Imanente à ideia de Federalismo, portanto, é a ideia de descentralização, de compartilhamento do exercício do poder político e das questões e temáticas que lhes são afeitas. A afirmação acima proposta, no sentido de que o Federalismo representaria um marco expoente na evolução da configuração moderna do poder estatal, seria justificada na sua compreensão como elemento disruptivo de todo um histórico de concentração e abuso no seu exercício – o qual esteve fortemente presente, ao ponto de se impor como marco definidor, nos governos despóticos e no absolutismo monárquico – ao passo em que se apresentava, paralelamente, como uma alternativa “para o modelo de autoridade política centralizada, desenvolvido durante a Revolução Francesa”[4]. Paulo Bonavides, identifica no sistema federativo uma forma de combater uma indesejada concentração da autoridade, já que residiria em seu âmago a nota necessária da distribuição vertical de poderes, a qual complementaria aquela separação horizontal, já preconizada por Montesquieu[5]. Raul Machado Horta, por sua vez, extrai da forma federativa um “processo de renovação estrutural”, o qual seria imanente à ampliação do grau de descentralização e que conduziria àquilo que o mestre mineiro denominou por “descentralização regional”[6].

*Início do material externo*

import Literature.AnabelianGeometry.SemiGraphs.Temperoids
import Literature.AlgebraicGeometry.Frobenioids.QuasiTemperoidConnected
import HarnessLib

/-!
# [SemiAnbd] Remark 3.1.3 (first sentence): the Galois objects of `B^temp(Π)` are the `Π/N` — proof

Mochizuki, *Semi-graphs of anabelioids*, Publ. RIMS **42** (2006) 221–322, §3, manuscript p. 34,
Remark 3.1.3 [cite: MochizukiSemiAnbd2006, Rmk 3.1.3 p.34].  Proof-only companion (no definitions)
of `Literature.AnabelianGeometry.SemiGraphs.Temperoids` (seat abc-iut-L3-t2), discharging AS TYPED
the named fact `GaloisObjIffQuotientOpenNormal`: "Suppose that `Π` is tempered. Then an object of
`B^temp(Π)` is Galois if and only if it is isomorphic to the object determined by a `Π`-set of the
form `Π/N`, where `N ⊆ Π` is an open normal subgroup."  (The second sentence of the Remark, the
torsor characterisation `GaloisObjIffTorsor`, is the sibling file `TemperoidsGaloisTorsorProofs.lean`.)

Method (abc-iut node `SemiAnbd:Rmk3.1.3`, discharge wave 3): the description of the connected
objects of `B^temp(Π)` as the nonempty single `Π`-orbits, landed in
`Literature.AlgebraicGeometry.Frobenioids.QuasiTemperoidConnected` (`isConnectedObj_iff`,
`hom_eq_of_apply_eq`, `exists_hom_of_stabilizer_le`), reduces everything to stabilisers: a single
orbit with base point `x₀` is `Π/Stab(x₀)` with `Stab(x₀)` open; the Galois condition of
Definition 3.1 (iv), tested against the connected object `Π/(H ∩ gHg⁻¹)` and the two maps `1 ↦ x₀`,
`1 ↦ g·x₀`, forces `H = Stab(x₀)` to be normal; conversely on `Π/N` the right translations
`xN ↦ xcN` are `Π`-automorphisms moving any point to any other.  Plain topological group theory; no
statement of the paper is strengthened and nothing here concerns the disputed parts of the corpus.
-/

open CategoryTheory CategoryTheory.Limits Topology

namespace Literature.AnabelianGeometry.SemiGraphs

open Literature.AlgebraicGeometry.Frobenioids (IsConnectedObj IsNonemptyObj)
open Literature.AlgebraicGeometry.Frobenioids.QuasiTemperoid.BTempConnected

universe u

namespace GaloisObjects

variable {G : Type u} [Group G] [TopologicalSpace G]

/-! ### Elementary plumbing in `B^temp(Π)` -/

/-- Identities of `B^temp(Π)` act as the identity on points. [cite: MochizukiSemiAnbd2006, Rmk 3.1.3 p.34] -/
theorem id_apply (X : BTemp G) (x : X.obj.V) : ((𝟙 X : X ⟶ X).hom.hom x : X.obj.V) = x := rfl

/-- Composites of `B^temp(Π)` act as composites on points. [cite: MochizukiSemiAnbd2006, Rmk 3.1.3 p.34] -/
theorem comp_apply {X Y Z : BTemp G} (f : X ⟶ Y) (g : Y ⟶ Z) (x : X.obj.V) :
    ((f ≫ g).hom.hom x : Z.obj.V) = g.hom.hom (f.hom.hom x) := rfl

/-- `e.inv (e.hom x) = x` for an isomorphism of `B^temp(Π)`. [cite: MochizukiSemiAnbd2006, Rmk 3.1.3 p.34] -/
theorem iso_inv_hom_apply {X Y : BTemp G} (e : X ≅ Y) (x : X.obj.V) :
    (e.inv.hom.hom (e.hom.hom.hom x) : X.obj.V) = x := by
  rw [← comp_apply, e.hom_inv_id, id_apply]

/-- `e.hom (e.inv y) = y` for an isomorphism of `B^temp(Π)`. [cite: MochizukiSemiAnbd2006, Rmk 3.1.3 p.34] -/
theorem iso_hom_inv_apply {X Y : BTemp G} (e : X ≅ Y) (y : Y.obj.V) :
    (e.hom.hom.hom (e.inv.hom.hom y) : Y.obj.V) = y := by
  rw [← comp_apply, e.inv_hom_id, id_apply]

/-- Connectedness (= being a single nonempty orbit) is invariant under isomorphism in `B^temp(Π)`.
[cite: MochizukiSemiAnbd2006, Rmk 3.1.3 p.34] -/
theorem isConnectedObj_of_iso {X Y : BTemp G} (e : X ≅ Y) (hY : IsConnectedObj Y) :
    IsConnectedObj X := by
  rw [isConnectedObj_iff] at hY ⊢
  obtain ⟨⟨y⟩, htr⟩ := hY
  refine ⟨⟨e.inv.hom.hom y⟩, fun x₀ x => ?_⟩
  obtain ⟨g, hg⟩ := htr (e.hom.hom.hom x₀) (e.hom.hom.hom x)
  refine ⟨g, ?_⟩
  have h1 := congrArg (fun z : Y.obj.V => (e.inv.hom.hom z : X.obj.V)) hg
  simp only at h1
  rwa [← hom_ρ, iso_inv_hom_apply, iso_inv_hom_apply] at h1

/-! ### The objects `Π/H` -/

variable [IsTopologicalGroup G]

/-- The action on `Π/H`: `k · (aH) = (ka)H`. [cite: MochizukiSemiAnbd2006, Rmk 3.1.2 p.33] -/
theorem quotientObj_ρ_mk (hG : IsTempered G) (H : Subgroup G) (hH : IsOpen (H : Set G))
    (k a : G) :
    (BTemp.quotientObj G hG H hH).obj.ρ k (a : G ⧸ H) = ((k * a : G) : G ⧸ H) := by
  change k • (a : G ⧸ H) = _
  rw [MulAction.Quotient.smul_mk, smul_eq_mul]

/-- The action on the base point of `Π/H`: `k · H = kH`. [cite: MochizukiSemiAnbd2006, Rmk 3.1.2 p.33] -/
theorem quotientObj_ρ_one (hG : IsTempered G) (H : Subgroup G) (hH : IsOpen (H : Set G)) (k : G) :
    (BTemp.quotientObj G hG H hH).obj.ρ k ((1 : G) : G ⧸ H) = (k : G ⧸ H) := by
  rw [quotientObj_ρ_mk, mul_one]

/-- `Π/H` is a single orbit through its base point. [cite: MochizukiSemiAnbd2006, Rmk 3.1.2 p.33] -/
theorem quotientObj_transitive (hG : IsTempered G) (H : Subgroup G) (hH : IsOpen (H : Set G))
    (q : (BTemp.quotientObj G hG H hH).obj.V) :
    ∃ g : G, (BTemp.quotientObj G hG H hH).obj.ρ g ((1 : G) : G ⧸ H) = q := by
  obtain ⟨g, rfl⟩ := QuotientGroup.mk_surjective q
  exact ⟨g, quotientObj_ρ_one hG H hH g⟩

/-- The stabiliser of the base point of `Π/H` is `H`. [cite: MochizukiSemiAnbd2006, Rmk 3.1.2 p.33] -/
theorem quotientObj_ρ_one_eq_iff (hG : IsTempered G) (H : Subgroup G) (hH : IsOpen (H : Set G))
    (k : G) :
    (BTemp.quotientObj G hG H hH).obj.ρ k ((1 : G) : G ⧸ H) = ((1 : G) : G ⧸ H) ↔ k ∈ H := by
  rw [quotientObj_ρ_one]
  change (k : G ⧸ H) = ((1 : G) : G ⧸ H) ↔ k ∈ H
  rw [QuotientGroup.eq, mul_one, inv_mem_iff]

/-- `Π/H` is a connected object of `B^temp(Π)`. [cite: MochizukiSemiAnbd2006, Rmk 3.1.3 p.34] -/
theorem isConnectedObj_quotientObj (hG : IsTempered G) (H : Subgroup G) (hH : IsOpen (H : Set G)) :
    IsConnectedObj (BTemp.quotientObj G hG H hH) :=
  isConnectedObj_of_transitive _ ((1 : G) : G ⧸ H) (quotientObj_transitive hG H hH)

/-- Maps out of `Π/H`: if `H` fixes `x ∈ X`, there is a morphism `Π/H → X` with `H ↦ x`.
[cite: MochizukiSemiAnbd2006, Rmk 3.1.2 p.33] -/
theorem exists_hom_quotientObj (hG : IsTempered G) (H : Subgroup G) (hH : IsOpen (H : Set G))
    {X : BTemp G} (x : X.obj.V) (hx : ∀ k ∈ H, X.obj.ρ k x = x) :
    ∃ f : BTemp.quotientObj G hG H hH ⟶ X, (f.hom.hom ((1 : G) : G ⧸ H) : X.obj.V) = x :=
  exists_hom_of_stabilizer_le _ (quotientObj_transitive hG H hH) x fun k hk =>
    hx k ((quotientObj_ρ_one_eq_iff hG H hH k).mp hk)

/-- For `N` normal and `c ∈ Π`, the right translation `xN ↦ xcN` is an automorphism of `Π/N` in
`B^temp(Π)` sending the base point to `cN`. [cite: MochizukiSemiAnbd2006, Rmk 3.1.3 p.34] -/
theorem exists_aut_quotientObj (hG : IsTempered G) (N : Subgroup G) [hN : N.Normal]
    (hNo : IsOpen (N : Set G)) (c : G) :
    ∃ τ : BTemp.quotientObj G hG N hNo ≅ BTemp.quotientObj G hG N hNo,
      (τ.hom.hom.hom ((1 : G) : G ⧸ N) : G ⧸ N) = (c : G ⧸ N) := by
  -- the translations by `c` and by `c⁻¹`
  have key : ∀ c : G, ∃ f : BTemp.quotientObj G hG N hNo ⟶ BTemp.quotientObj G hG N hNo,
      (f.hom.hom ((1 : G) : G ⧸ N) : G ⧸ N) = (c : G ⧸ N) := by
    intro c
    refine exists_hom_quotientObj hG N hNo (X := BTemp.quotientObj G hG N hNo) (c : G ⧸ N) ?_
    intro k hk
    rw [quotientObj_ρ_mk]
    change ((k * c : G) : G ⧸ N) = (c : G ⧸ N)
    rw [QuotientGroup.eq, mul_inv_rev]
    exact hN.conj_mem' _ (inv_mem hk) c
  obtain ⟨f, hf⟩ := key c
  obtain ⟨f', hf'⟩ := key c⁻¹
  have hQ := isConnectedObj_quotientObj hG N hNo
  have h1 : f ≫ f' = 𝟙 _ := by
    refine hom_eq_of_apply_eq hQ _ _ ((1 : G) : G ⧸ N) ?_
    rw [comp_apply, id_apply, hf, ← quotientObj_ρ_one hG N hNo c, hom_ρ, hf', quotientObj_ρ_mk,
      mul_inv_cancel]
  have h2 : f' ≫ f = 𝟙 _ := by
    refine hom_eq_of_apply_eq hQ _ _ ((1 : G) : G ⧸ N) ?_
    rw [comp_apply, id_apply, hf', ← quotientObj_ρ_one hG N hNo c⁻¹, hom_ρ, hf, quotientObj_ρ_mk,
      inv_mul_cancel]
  exact ⟨⟨f, f', h1, h2⟩, hf⟩

/-! ### Remark 3.1.3, first sentence -/

/-- A Galois object of `B^temp(Π)` (`Π` tempered) is isomorphic to some `Π/N`, `N` open normal: it is
the orbit `Π/H` of any of its points, `H = Stab(x₀)` open, and the Galois condition applied to the two
maps `Π/(H ∩ gHg⁻¹) → X`, `1 ↦ x₀` and `1 ↦ g·x₀`, yields an automorphism `α` with `α(g·x₀) = x₀`,
whence `gHg⁻¹ = Stab(g·x₀) ⊆ Stab(α(g·x₀)) = H`. [cite: MochizukiSemiAnbd2006, Rmk 3.1.3 p.34] -/
theorem exists_iso_quotientObj_of_isGaloisObj (hG : IsTempered G) (X : BTemp G)
    (hX : IsGaloisObj X) :
    ∃ N : OpenNormalSubgroup G, Nonempty (X ≅ BTemp.quotientObj G hG N.toSubgroup N.isOpen') := by
  classical
  obtain ⟨hconn, hgal⟩ := hX
  obtain ⟨⟨x₀⟩, htr⟩ := (isConnectedObj_iff X).mp hconn
  -- the stabiliser of `x₀`
  let H : Subgroup G :=
    { carrier := {g : G | X.obj.ρ g x₀ = x₀}
      mul_mem' := fun {a b} ha hb => by
        change X.obj.ρ (a * b) x₀ = x₀
        rw [ρ_mul_apply, hb, ha]
      one_mem' := ρ_one_apply X x₀
      inv_mem' := fun {a} ha => by
        change X.obj.ρ a⁻¹ x₀ = x₀
        conv_lhs => rw [← ha]
        exact ρ_inv_apply X a x₀ }
  have hHmem : ∀ g : G, g ∈ H ↔ X.obj.ρ g x₀ = x₀ := fun g => Iff.rfl
  have hHopen : IsOpen (H : Set G) := X.property.2 x₀
  -- normality from the Galois condition
  have hnormal : H.Normal := by
    refine ⟨fun n hn g => ?_⟩
    -- `K = H ∩ g H g⁻¹`, an open subgroup
    let K : Subgroup G := H ⊓ H.comap (MulAut.conj g⁻¹).toMonoidHom
    have hKmem : ∀ k : G, k ∈ K ↔ X.obj.ρ k x₀ = x₀ ∧ X.obj.ρ (g⁻¹ * k * g) x₀ = x₀ := by
      intro k
      rw [Subgroup.mem_inf, Subgroup.mem_comap, MulEquiv.coe_toMonoidHom, MulAut.conj_apply, inv_inv]
      rfl
    have hKopen : IsOpen (K : Set G) := by
      have : (K : Set G) = (H : Set G) ∩ (fun k : G => g⁻¹ * k * g) ⁻¹' (H : Set G) := by
        ext k
        rw [SetLike.mem_coe, hKmem]
        rfl
      rw [this]
      exact hHopen.inter (hHopen.preimage (by fun_prop))
    let S : BTemp G := BTemp.quotientObj G hG K hKopen
    have hS : IsConnectedObj S := isConnectedObj_quotientObj hG K hKopen
    -- `ψ₁ : 1 ↦ x₀`, `ψ₂ : 1 ↦ g·x₀`
    obtain ⟨ψ₁, hψ₁⟩ := exists_hom_quotientObj hG K hKopen (X := X) x₀ fun k hk => ((hKmem k).mp hk).1
    obtain ⟨ψ₂, hψ₂⟩ := exists_hom_quotientObj hG K hKopen (X := X) (X.obj.ρ g x₀) fun k hk => by
      have h2 := ((hKmem k).mp hk).2
      have := congrArg (X.obj.ρ g) h2
      rwa [← ρ_mul_apply, ← mul_assoc, ← mul_assoc, mul_inv_cancel, one_mul, ρ_mul_apply] at this
    obtain ⟨α, hα⟩ := hgal S hS ψ₁ ψ₂
    -- `α (g·x₀) = x₀`
    have hαg : (α.hom.hom.hom (X.obj.ρ g x₀) : X.obj.V) = x₀ := by
      have := congrArg (fun φ : S ⟶ X => (φ.hom.hom ((1 : G) : G ⧸ K) : X.obj.V)) hα
      simp only at this
      rw [comp_apply, hψ₁, hψ₂] at this
      exact this.symm
    -- hence `g⁻¹·x₀ = α x₀`, which is fixed by `n ∈ H`
    have hginv : X.obj.ρ g⁻¹ x₀ = α.hom.hom.hom x₀ := by
      conv_lhs => rw [← hαg]
      rw [← hom_ρ, ρ_inv_apply]
    change X.obj.ρ (g * n * g⁻¹) x₀ = x₀
    rw [ρ_mul_apply, ρ_mul_apply, hginv, ← hom_ρ, (hHmem n).mp hn, ← hginv, ρ_apply_inv]
  -- the open normal subgroup and the isomorphism `X ≅ Π/H`
  let N : OpenNormalSubgroup G := { toSubgroup := H, isOpen' := hHopen, isNormal' := hnormal }
  refine ⟨N, ?_⟩
  have hQ : IsConnectedObj (BTemp.quotientObj G hG N.toSubgroup N.isOpen') :=
    isConnectedObj_quotientObj hG _ _
  obtain ⟨f, hf⟩ := exists_hom_of_stabilizer_le (T₂ := BTemp.quotientObj G hG N.toSubgroup N.isOpen')
    x₀ (htr x₀) ((1 : G) : G ⧸ N.toSubgroup) fun k hk =>
      (quotientObj_ρ_one_eq_iff hG N.toSubgroup N.isOpen' k).mpr hk
  obtain ⟨f', hf'⟩ := exists_hom_quotientObj hG N.toSubgroup N.isOpen' (X := X) x₀ fun k hk => hk
  refine ⟨⟨f, f', ?_, ?_⟩⟩
  · refine hom_eq_of_apply_eq hconn _ _ x₀ ?_
    rw [comp_apply, hf, hf', id_apply]
  · refine hom_eq_of_apply_eq hQ _ _ ((1 : G) : G ⧸ N.toSubgroup) ?_
    rw [comp_apply, hf', hf, id_apply]

/-- Conversely, every `Π/N` with `N` open normal — and hence every object isomorphic to one — is
Galois: for `S` connected with a point `s` and `ψ₁(s) = aN`, `ψ₂(s) = bN`, the right translation by
`c = b⁻¹a` is an automorphism `α` of `Π/N` with `α(ψ₂(s)) = ψ₁(s)`, so `ψ₁ = ψ₂ ≫ α` (maps out of a
connected object are determined by one value). [cite: MochizukiSemiAnbd2006, Rmk 3.1.3 p.34] -/
theorem isGaloisObj_of_iso_quotientObj (hG : IsTempered G) (X : BTemp G) (N : OpenNormalSubgroup G)
    (e : X ≅ BTemp.quotientObj G hG N.toSubgroup N.isOpen') : IsGaloisObj X := by
  have hQ : IsConnectedObj (BTemp.quotientObj G hG N.toSubgroup N.isOpen') :=
    isConnectedObj_quotientObj hG _ _
  refine ⟨isConnectedObj_of_iso e hQ, fun S hS ψ₁ ψ₂ => ?_⟩
  obtain ⟨s⟩ := nonempty_of_isConnectedObj S hS
  obtain ⟨a, ha⟩ := QuotientGroup.mk_surjective (e.hom.hom.hom (ψ₁.hom.hom s) : G ⧸ N.toSubgroup)
  obtain ⟨b, hb⟩ := QuotientGroup.mk_surjective (e.hom.hom.hom (ψ₂.hom.hom s) : G ⧸ N.toSubgroup)
  haveI : N.toSubgroup.Normal := N.isNormal'
  obtain ⟨τ, hτ⟩ := exists_aut_quotientObj hG N.toSubgroup N.isOpen' (b⁻¹ * a)
  refine ⟨e ≪≫ τ ≪≫ e.symm, ?_⟩
  refine hom_eq_of_apply_eq hS _ _ s ?_
  rw [comp_apply]
  change _ = (e.symm.hom.hom.hom (τ.hom.hom.hom (e.hom.hom.hom (ψ₂.hom.hom s))) : X.obj.V)
  rw [← hb, ← quotientObj_ρ_one hG N.toSubgroup N.isOpen' b, hom_ρ, hτ, quotientObj_ρ_mk,
    ← mul_assoc, mul_inv_cancel, one_mul, ha, Iso.symm_hom, iso_inv_hom_apply]


end GaloisObjects

open GaloisObjects in
/-- **[SemiAnbd] Remark 3.1.3, first sentence — DISCHARGED** (named fact
`GaloisObjIffQuotientOpenNormal` of `Temperoids.lean`): for `Π` tempered, an object of `B^temp(Π)`
is Galois iff it is isomorphic to some `Π/N`, `N ⊆ Π` open normal.
[cite: MochizukiSemiAnbd2006, Rmk 3.1.3 p.34] -/
theorem GaloisObjIffQuotientOpenNormal_holds :
    ∀ (G : Type u) [Group G] [TopologicalSpace G] [IsTopologicalGroup G],
      GaloisObjIffQuotientOpenNormal G := fun _ _ _ _ hG X =>
  ⟨exists_iso_quotientObj_of_isGaloisObj hG X, fun ⟨N, ⟨e⟩⟩ => isGaloisObj_of_iso_quotientObj hG X N e⟩

end Literature.AnabelianGeometry.SemiGraphs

Paralelamente à primordial ideia de descentralização quanto ao exercício do poder político, reside no âmago da forma federativa uma segunda característica de igual relevância e destaque: o papel agregador conferido à forma federativa, que permite unir, sob um mesmo manto político, governativo e estrutural, indivíduos, povos e nações dotados dos mais diversos laços culturais e submetidos a contextos históricos dos mais plurais possíveis. De fato, a história demonstra que a forma federativa de Estado em muito contribuiu para a unificação, sob uma estrutura política comum, de povos heterogêneos quanto aos seus traços culturais, históricos e, até mesmo, linguístico, algo difícil de se conceber sob a égide dos antigos estados absolutistas e que, muitas vezes, contribuiu para seu enfraquecimento e posterior desvanecimento. Paulo Bonavides associa esse mérito federativo à própria fórmula vinculativa que caracteriza essa forma de Estado, em que os laços políticos são mais apertados, possuindo – em uma feliz expressão - maior força agregativa quanto aos vínculos que unem os povos que aderem à forma federativa, ainda que essas unidades aderentes se apresentem visivelmente desiguais quanto ao seu território, riqueza ou densidade populacional[7]. Fernanda Dias Menezes de Almeida, com esteio nos artigos federalistas de Alexander Hamilton e James Madison, vislumbra que a união jurídica e política dos distintos povos americanos representava uma preocupação ativa dos autores federalistas, os quais identificavam na fórmula federativa o mecanismo competente a possibilitar essa união e, assim, o alcance dos objetivos então por eles pretendidos (como, por exemplo, a defesa e a manutenção da integridade territorial, frente a possíveis investidas da antiga metrópole britânica), justamente pelo fato dessa nova fórmula conferir “maior força agregativa aos laços que uniam os povos da América”.[8]
Karl Loewenstein afirma que a unidade nacional é perseguida justamente com base na diversidade regional, diversidade essa que pode ser visualizada em diversos elementos (como, por exemplo, a comunidade de interesses políticos, econômicos ou estratégico-militares, tradição e aspirações comuns). Na sequência, e em referência expressa e nominal ao Brasil, destaca a extensão territorial também como um dos elementos a justificar a adoção da forma federativa de Estado[9]. Também orientando-se pelo histórico federativo Brasileiro, Pinto Ferreira reforça que nossa imensidão territorial representou critério elementar à adoção de uma forma de Estado que permitisse uma necessária descentralização de governo, de modo a primar pela integridade de cada uma das regiões, juntamente da manutenção da pluralidade das condições regionais[10].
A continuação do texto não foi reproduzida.